Device retention periods

In this topic, you will learn the retention periods for devices in Portnox™ Cloud.

When Portnox Cloud receives information about a new device, it creates a device entry, which then appears in the Devices menu. If the device does not connect for a retention period, it is first considered inactive and archived, and then removed from Portnox Cloud. Retention periods are different for different configurations:

Devices without Portnox AgentP

  • Portnox Cloud archives such devices if they had not accessed the network for the past 30 days.

  • Portnox Cloud removes such devices if they had not accessed the network for the past 90 days.

Devices without Portnox AgentP, authenticated using the MAC address

  • Portnox Cloud archives such devices if they had not accessed the network for the past 90 days.

  • Portnox Cloud removes such devices if they had not accessed the network for the past 150 days.

Devices with Portnox AgentP installed

For deactivated devices:

  • Portnox Cloud archives such devices immediately when they are deactivated in AgentP using the Deactivate button.

  • Portnox Cloud removes such devices after 90 days.

For inactive devices:

  • Portnox Cloud archives devices if they had not accessed the network for the past 90 days.

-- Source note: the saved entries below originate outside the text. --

set_option maxHeartbeats 1600000 in
set_option synthInstance.maxHeartbeats 400000 in
include hζ hn hU in
/-- **`Sat₄` and the exact centre for `k[u,v]^{μ_n(1,q)}` whenever `n = bq − 1` (`b, q ≥ 2`) — every cyclic quotient
surface singularity with a two-curve resolution graph `[b, q]` — kernel-certified uniformly in `(b, q)`.**  With the
weight pieces `M a = {p | σ₀ p = ζ^a p}` (`σ₀ : u ↦ ζu, v ↦ ζ^{q}v`): `ca(U) = ca⁴(U)` and `x ∈ ca(U) ↔ x` stably
annihilates `M_{−q}` and `M_{−1}` (the duals of the specials `M_q = M_{i₁}`, `M_1 = M_{i₂}`).
(Budgets raised locally as in parts 21–27.) [OURS · L1 w44b] -/
theorem cohomologyAnnihilator_minusOne_mod_q (b : ℕ) (hb : 2 ≤ b) (hq : 2 ≤ q) (hnq : n = b * q - 1) :
    ∃ M : ZMod n → Submodule U ((restrictScalarsFunctor U (MvPolynomial (Fin 2) k)).obj
        (ModuleCat.of (MvPolynomial (Fin 2) k) (MvPolynomial (Fin 2) k))),
      (∀ (a : ZMod n) (p : MvPolynomial (Fin 2) k),
        (show ((restrictScalarsFunctor U (MvPolynomial (Fin 2) k)).obj
          (ModuleCat.of (MvPolynomial (Fin 2) k) (MvPolynomial (Fin 2) k))) from p) ∈ M a ↔
        aeval (fun i : Fin 2 => C (ζ ^ (![1, q] : Fin 2 → ℕ) i) * X i) p = C (ζ ^ a.val) * p) ∧
      cohomologyAnnihilator U = cohomologyAnnihilatorOfDegree U 4 ∧
      ∀ x : U, x ∈ cohomologyAnnihilator U ↔
        ∀ t : Fin 2, StablyAnnihilates U x
          (@ModuleCat.of U _ (M (![-((q : ℕ) : ZMod n), -((1 : ℕ) : ZMod n)] t)) _
            (M (![-((q : ℕ) : ZMod n), -((1 : ℕ) : ZMod n)] t)).module) := by
  classical
  have hbq : 1 ≤ b * q := by nlinarith
  have hbq4 : 4 ≤ b * q := by nlinarith
  have hcop : Nat.Coprime q n := by
    -- `q · b = n + 1`, so a common divisor of `q` and `n` divides `1`
    rw [Nat.coprime_comm, Nat.coprime_iff_gcd_eq_one]
    have h1 : Nat.gcd n q ∣ n := Nat.gcd_dvd_left n q
    have h2 : Nat.gcd n q ∣ b * q := Dvd.dvd.mul_left (Nat.gcd_dvd_right n q) b
    have h3 : Nat.gcd n q ∣ b * q - n := Nat.dvd_sub h2 h1
    rw [show b * q - n = 1 by omega] at h3
    exact Nat.dvd_one.mp h3
  obtain ⟨M, hM, ⟨e⟩⟩ := exists_isotypic_splitting hζ hn hcop U hU
  have hqn : q < n := by have := Nat.mul_le_mul_right q hb; omega
  have hval : ∀ a : ZMod n, a.val < n := fun a => ZMod.val_lt a
  have hdm : ∀ a : ZMod n, q * (a.val / q) + a.val % q = a.val := fun a => Nat.div_add_mod _ _
  have hml : ∀ a : ZMod n, a.val % q < q := fun a => Nat.mod_lt _ (by omega)
  -- per-class staircase data, `α = a.val = q A + ρ`; late generators indexed by `r = min (s − A) ρ`
  let A : ZMod n → ℕ := fun a => a.val / q
  let ρ : ZMod n → ℕ := fun a => a.val % q
  let μ : ZMod n → ℕ := fun a => A a + ρ a
  let J : ZMod n → ℕ := fun a => A a + ρ a * b
  let c : ZMod n → ℕ → ℕ := fun a s => if s ≤ A a then a.val - q * s else ρ a - min (s - A a) (ρ a)
  let j : ZMod n → ℕ → ℕ := fun a s => if s ≤ A a then s else A a + min (s - A a) (ρ a) * b
  let d : ZMod n → ℕ → ZMod n := fun a t => if t < A a then -((q : ℕ) : ZMod n) else -((1 : ℕ) : ZMod n)
  have hc_anti : ∀ a, Antitone (c a) := by
    intro a s t hst
    have hA := hdm a
    have := Nat.mul_le_mul_left q hst
    have h2 : s ≤ a.val / q → q * s ≤ q * (a.val / q) := fun h => Nat.mul_le_mul_left q h
    dsimp only [c, A, ρ]
    split_ifs <;> omega
  have hj_mono : ∀ a, Monotone (j a) := by
    intro a s t hst
    have := Nat.mul_le_mul_right b (show min (s - a.val / q) (a.val % q) ≤ min (t - a.val / q) (a.val % q) by omega)
    dsimp only [j, A, ρ]
    split_ifs <;> omega
  -- the class of every generator
  have hcl : ∀ a s, ((c a s + q * j a s : ℕ) : ZMod n) = a := by
    intro a s
    have hA := hdm a
    dsimp only [c, j, A, ρ]
    by_cases hs : s ≤ a.val / q
    · have := Nat.mul_le_mul_left q hs
      rw [if_pos hs, if_pos hs, show a.val - q * s + q * s = a.val by omega, ZMod.natCast_zmod_val]
    · rw [if_neg hs, if_neg hs, stair_identity q b (a.val / q) (a.val % q) _ (min_le_right _ _) hbq, hA, ← hnq,
        natCast_val_add_mul_self]
  -- the drop classes: `−q` below `A`, `−1` from `A` to `μ`
  have hψ : ∀ a t, t < μ a → d a t = a - ((c a t + q * j a (t + 1) : ℕ) : ZMod n) := by
    intro a t ht
    have hA := hdm a
    dsimp only [μ, A, ρ] at ht
    dsimp only [d, c, j, A, ρ]
    by_cases htA : t < a.val / q
    · have := Nat.mul_le_mul_left q (le_of_lt htA)
      rw [if_pos htA, if_pos (le_of_lt htA), if_pos (Nat.succ_le_of_lt htA),
        show a.val - q * t + q * (t + 1) = a.val + q by rw [Nat.mul_succ]; omega, Nat.cast_add,
        ZMod.natCast_zmod_val]
      ring
    · rw [if_neg htA]
      by_cases htA' : t ≤ a.val / q
      · -- `t = A`: the generator `u^ρ v^A`, next generator `u^{ρ−1} v^{A+b}`
        have ht0 : t = a.val / q := by omega
        rw [if_pos htA', if_neg (show ¬ (t + 1 ≤ a.val / q) by omega), ht0,
          show a.val - q * (a.val / q) = a.val % q - 0 by omega,
          show min (a.val / q + 1 - a.val / q) (a.val % q) = 0 + 1 by omega,
          drop_identity q b (a.val / q) (a.val % q) 0 (by omega) hbq, hA, ← hnq, Nat.cast_add,
          natCast_val_add_mul_self, Nat.cast_one]
        ring
      · rw [if_neg htA', if_neg (show ¬ (t + 1 ≤ a.val / q) by omega),
          show min (t + 1 - a.val / q) (a.val % q) = (t - a.val / q) + 1 by omega,
          show min (t - a.val / q) (a.val % q) = t - a.val / q by omega,
          drop_identity q b (a.val / q) (a.val % q) (t - a.val / q) (by omega) hbq, hA, ← hnq, Nat.cast_add,
          natCast_val_add_mul_self, Nat.cast_one]
        ring
  -- `q J ≡ a`
  have hJ : ∀ a, ((q * J a : ℕ) : ZMod n) = a := by
    intro a
    have hA := hdm a
    dsimp only [J, A, ρ]
    have h := stair_identity q b (a.val / q) (a.val % q) (a.val % q) le_rfl hbq
    rw [Nat.sub_self, zero_add, hA, ← hnq] at h
    rw [h, natCast_val_add_mul_self]
  -- the cover property of the staircase on `[0, J]`
  have hcov : ∀ a i, i ≤ J a → ∃ s, s ≤ μ a ∧ j a s ≤ i ∧ c a s ≤ ((a - ((q * i : ℕ) : ZMod n) : ZMod n)).val := by
    intro a i hi
    have hA := hdm a
    have hρq := hml a
    have hlt := hval a
    dsimp only [J, μ, c, j, A, ρ] at hi ⊢
    by_cases hiA : i ≤ a.val / q
    · have := Nat.mul_le_mul_left q hiA
      refine ⟨i, by omega, ?_, ?_⟩
      · rw [if_pos hiA]
      · rw [if_pos hiA, val_sub_natCast_eq a (v := a.val - q * i) (w := 0) (by omega) (by omega)]
    · -- `i = A + (r b + m)` with `m < b`; the generator `u^{ρ−r} v^{A+rb}` covers `i`
      obtain ⟨m₀, hm₀⟩ := Nat.exists_eq_add_of_le (le_of_not_ge hiA)
      obtain ⟨r, m, hrm, hmb⟩ : ∃ r m : ℕ, b * r + m = m₀ ∧ m < b :=
        ⟨m₀ / b, m₀ % b, Nat.div_add_mod _ _, Nat.mod_lt _ (by omega)⟩
      have hrρ : r ≤ a.val % q := by
        by_contra hlt'
        have h' := Nat.mul_le_mul_left b (show a.val % q + 1 ≤ r by omega)
        have e1 : b * (a.val % q + 1) = a.val % q * b + b := by ring
        omega
      have hrb : b * r = r * b := Nat.mul_comm _ _
      -- the values of the covering generator `s = A + r` (uniform in `r = 0` / `r > 0`)
      have hjs : (if a.val / q + r ≤ a.val / q then a.val / q + r
          else a.val / q + min (a.val / q + r - a.val / q) (a.val % q) * b) = a.val / q + r * b := by
        by_cases hr0 : r = 0
        · subst hr0
          rw [zero_mul, Nat.add_zero, if_pos le_rfl]
        · rw [if_neg (by omega), show min (a.val / q + r - a.val / q) (a.val % q) = r by omega]
      have hcs : (if a.val / q + r ≤ a.val / q then a.val - q * (a.val / q + r)
          else a.val % q - min (a.val / q + r - a.val / q) (a.val % q)) = a.val % q - r := by
        by_cases hr0 : r = 0
        · subst hr0
          rw [Nat.add_zero, if_pos le_rfl]
          omega
        · rw [if_neg (by omega), show min (a.val / q + r - a.val / q) (a.val % q) = r by omega]
      refine ⟨a.val / q + r, by omega, ?_, ?_⟩
      · rw [hjs]
        omega
      · rw [hcs]
        by_cases hm0 : m = 0
        · -- on the generator itself: value `ρ − r`
          have hid := stair_identity q b (a.val / q) (a.val % q) r hrρ hbq
          rw [hA, ← hnq] at hid
          rw [val_sub_natCast_eq a (v := a.val % q - r) (w := r) (by omega)
            (by rw [hm₀, show a.val / q + m₀ = a.val / q + r * b by omega]; exact hid)]
        · -- strictly between two late generators: value `ρ − r − 1 + q (b − m) ≥ ρ − r`
          have hrρ' : r + 1 ≤ a.val % q := by
            by_contra hlt'
            have : r = a.val % q := by omega
            subst this
            omega
          have hid := cover_identity q b (a.val / q) (a.val % q) r m hrρ' hmb.le hbq
          rw [hA, ← hnq] at hid
          have hqm : q ≤ q * m := Nat.le_mul_of_pos_right q (by omega)
          have hqbm : q ≤ q * (b - m) := Nat.le_mul_of_pos_right q (by omega)
          have hbm : q * (b - m) + q * m = b * q := by rw [← Nat.mul_add, Nat.sub_add_cancel hmb.le, Nat.mul_comm]
          rw [val_sub_natCast_eq a (v := a.val % q - r - 1 + q * (b - m)) (w := r + 1) (by omega)
            (by rw [hm₀, show a.val / q + m₀ = a.val / q + r * b + m by omega]; exact hid)]
          omega
  -- the staircase resolutions `Ω M_a ≅ Π_{t < μ a} M (d a t)`
  let M' : ZMod n → ModuleCat.{u} U := fun a => @ModuleCat.of U _ (M a) _ (M a).module
  let K : ZMod n → ModuleCat.{u} U := fun a => ModuleCat.of U (Π t : Fin (μ a), M (d a t))
  have hK : ∀ a, IsSyzygy 1 (M' a) (K a) := by
    intro a
    refine isSyzygy_one_staircase_of_lt hζ U hU M hM a (μ a) (c a) (j a) (hc_anti a) (hj_mono a) (hcl a)
      (d a) (hψ a) ?_
    exact isotypic_le_span_of_cover hζ U hU M hM a (μ a) (J a) (c a) (j a) (hcl a) (hJ a) (hcov a)
  -- the certificate data: distinguished family `{M_{−q}, M_{−1}}`
  let ψ' : Fin 2 → ZMod n := ![-((q : ℕ) : ZMod n), -((1 : ℕ) : ZMod n)]
  have hdψ : ∀ a t, ∃ s : Fin 2, d a t = ψ' s := by
    intro a t
    dsimp only [d]
    by_cases ht : t < A a
    · exact ⟨0, by rw [if_pos ht]; rfl⟩
    · exact ⟨1, by rw [if_neg ht]; rfl⟩
  have hfin : ∀ t, Module.Finite U (M' (ψ' t)) := fun t => finite_isotypic hζ q U hU M hM _
  have hKD : ∀ a, IsRetractOfPower (ModuleCat.of U ((Π t, M' (ψ' t)) × U)) (K a) := by
    intro a
    refine IsRetractOfPower.piFamily (fun t : Fin (μ a) => M' (d a t)) fun t => ?_
    obtain ⟨s, heq⟩ := hdψ a t
    exact (isRetractOfPower_fst (ModuleCat.of U (Π t, M' (ψ' t))) (ModuleCat.of U U)).of_isRetractOfPower_gen
      ((isRetractOfPower_eval (fun t : Fin 2 => M' (ψ' t)) s).of_iso
        (LinearEquiv.toModuleIso (LinearEquiv.ofEq _ _ (by rw [heq]))))
  have hD : ∀ t, ∃ (s : Fin 2) (i : M' (ψ' t) ⟶ K (ψ' s)) (r : K (ψ' s) ⟶ M' (ψ' t)),
      i ≫ r = 𝟙 (M' (ψ' t)) := by
    -- `M_{−q} | Ω M_{−1}` at position `0` (`(−1).val = bq − 2 = (b−1)q + (q−2)`, `A = b − 1 ≥ 1`);
    -- `M_{−1} | Ω M_{−q}` at position `b − 2` (`(−q).val = bq − 1 − q = (b−2)q + (q−1)`, `A = b − 2`, `ρ = q − 1`)
    have hv1 : (ψ' 1).val = n - 1 := val_neg_natCast (by norm_num) (by omega)
    have hvq : (ψ' 0).val = n - q := val_neg_natCast (by omega) (by omega)
    have hAρ1 : A (ψ' 1) = b - 1 ∧ ρ (ψ' 1) = q - 2 := by
      refine (Nat.div_mod_unique (by omega)).mpr ⟨?_, by omega⟩
      rw [hv1, hnq]
      obtain ⟨b', rfl⟩ : ∃ b', b = b' + 1 := ⟨b - 1, by omega⟩
      have hcomm : q * b' = b' * q := Nat.mul_comm _ _
      rw [Nat.add_sub_cancel, Nat.add_mul, one_mul]
      omega
    have hAρq : A (ψ' 0) = b - 2 ∧ ρ (ψ' 0) = q - 1 := by
      refine (Nat.div_mod_unique (by omega)).mpr ⟨?_, by omega⟩
      rw [hvq, hnq]
      obtain ⟨b', rfl⟩ : ∃ b', b = b' + 2 := ⟨b - 2, by omega⟩
      have hcomm : q * b' = b' * q := Nat.mul_comm _ _
      rw [Nat.add_sub_cancel, Nat.add_mul]
      omega
    have hsrc : ∀ t : Fin 2, ∃ (s : Fin 2) (p : Fin (μ (ψ' s))), d (ψ' s) p = ψ' t := by
      intro t
      fin_cases t
      · have hμs : μ (ψ' 1) = b - 1 + (q - 2) := by simp only [μ, hAρ1.1, hAρ1.2]
        refine ⟨1, ⟨0, by rw [hμs]; omega⟩, ?_⟩
        change d (ψ' 1) 0 = ψ' 0
        simp only [d, hAρ1.1]
        rw [if_pos (by omega)]
        rfl
      · have hμs : μ (ψ' 0) = b - 2 + (q - 1) := by simp only [μ, hAρq.1, hAρq.2]
        refine ⟨0, ⟨b - 2, by rw [hμs]; omega⟩, ?_⟩
        change d (ψ' 0) (b - 2) = ψ' 1
        simp only [d, hAρq.1, lt_irrefl, if_false]
        rfl
    intro t
    obtain ⟨s, p, hp⟩ := hsrc t
    let E : M (d (ψ' s) p) ≃ₗ[U] M (ψ' t) := LinearEquiv.ofEq _ _ (by rw [hp])
    refine ⟨s,
      @ModuleCat.ofHom U _ (M (ψ' t)) (Π t' : Fin (μ (ψ' s)), M (d (ψ' s) t'))
        _ (M (ψ' t)).module _ _
        ((LinearMap.single U (fun t' : Fin (μ (ψ' s)) => M (d (ψ' s) t')) p) ∘ₗ E.symm.toLinearMap),
      @ModuleCat.ofHom U _ (Π t' : Fin (μ (ψ' s)), M (d (ψ' s) t')) (M (ψ' t))
        _ _ _ (M (ψ' t)).module (E.toLinearMap ∘ₗ LinearMap.proj p), ?_⟩
    apply ModuleCat.hom_ext
    refine LinearMap.ext fun x => ?_
    change E ((Pi.single p (E.symm x) : Π t' : Fin (μ (ψ' s)), M (d (ψ' s) t')) p) = x
    rw [Pi.single_eq_same, LinearEquiv.apply_symm_apply]
  obtain ⟨h4, hiff⟩ := @cohomologyAnnihilator_eq_four_of_isotypicData k _ n _ ζ hζ hn q hcop U hU (Fin 2) _ M' e
    K hK ψ' hfin hKD hD
  exact ⟨M, hM, h4, hiff⟩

  • Portnox Cloud removes devices if they had not accessed the network for the past 150 days.

For unenrolled devices (when the user no longer exists in the directory):

  • Portnox Cloud archives such devices immediately when they are unenrolled due to their user no longer existing in the directory.

  • Portnox Cloud removes such devices after 60 days.

Notes

  • If you use Portnox Cloud with Azure Active Directory (Entra ID), you can turn on the Enable devices synchronization setting. If this setting is on, device entries will be archived after synchronization if they have been removed from the Azure Active Directory (Entra ID). Note that this slows down the synchronization process.

  • Portnox Cloud licensing costs depend on the number of active device entries. In the following situations, the devices do not count for licensing purposes:

    • If the device is archived

    • If the device tried to connect but failed

    • If the device is authenticated using the MAC address but it connects to a network that is not protected using the 802.1X protocol

    • If the device is manually removed by the administrator.

  • If the administrator blocks an archived device, Portnox Cloud immediately removes it.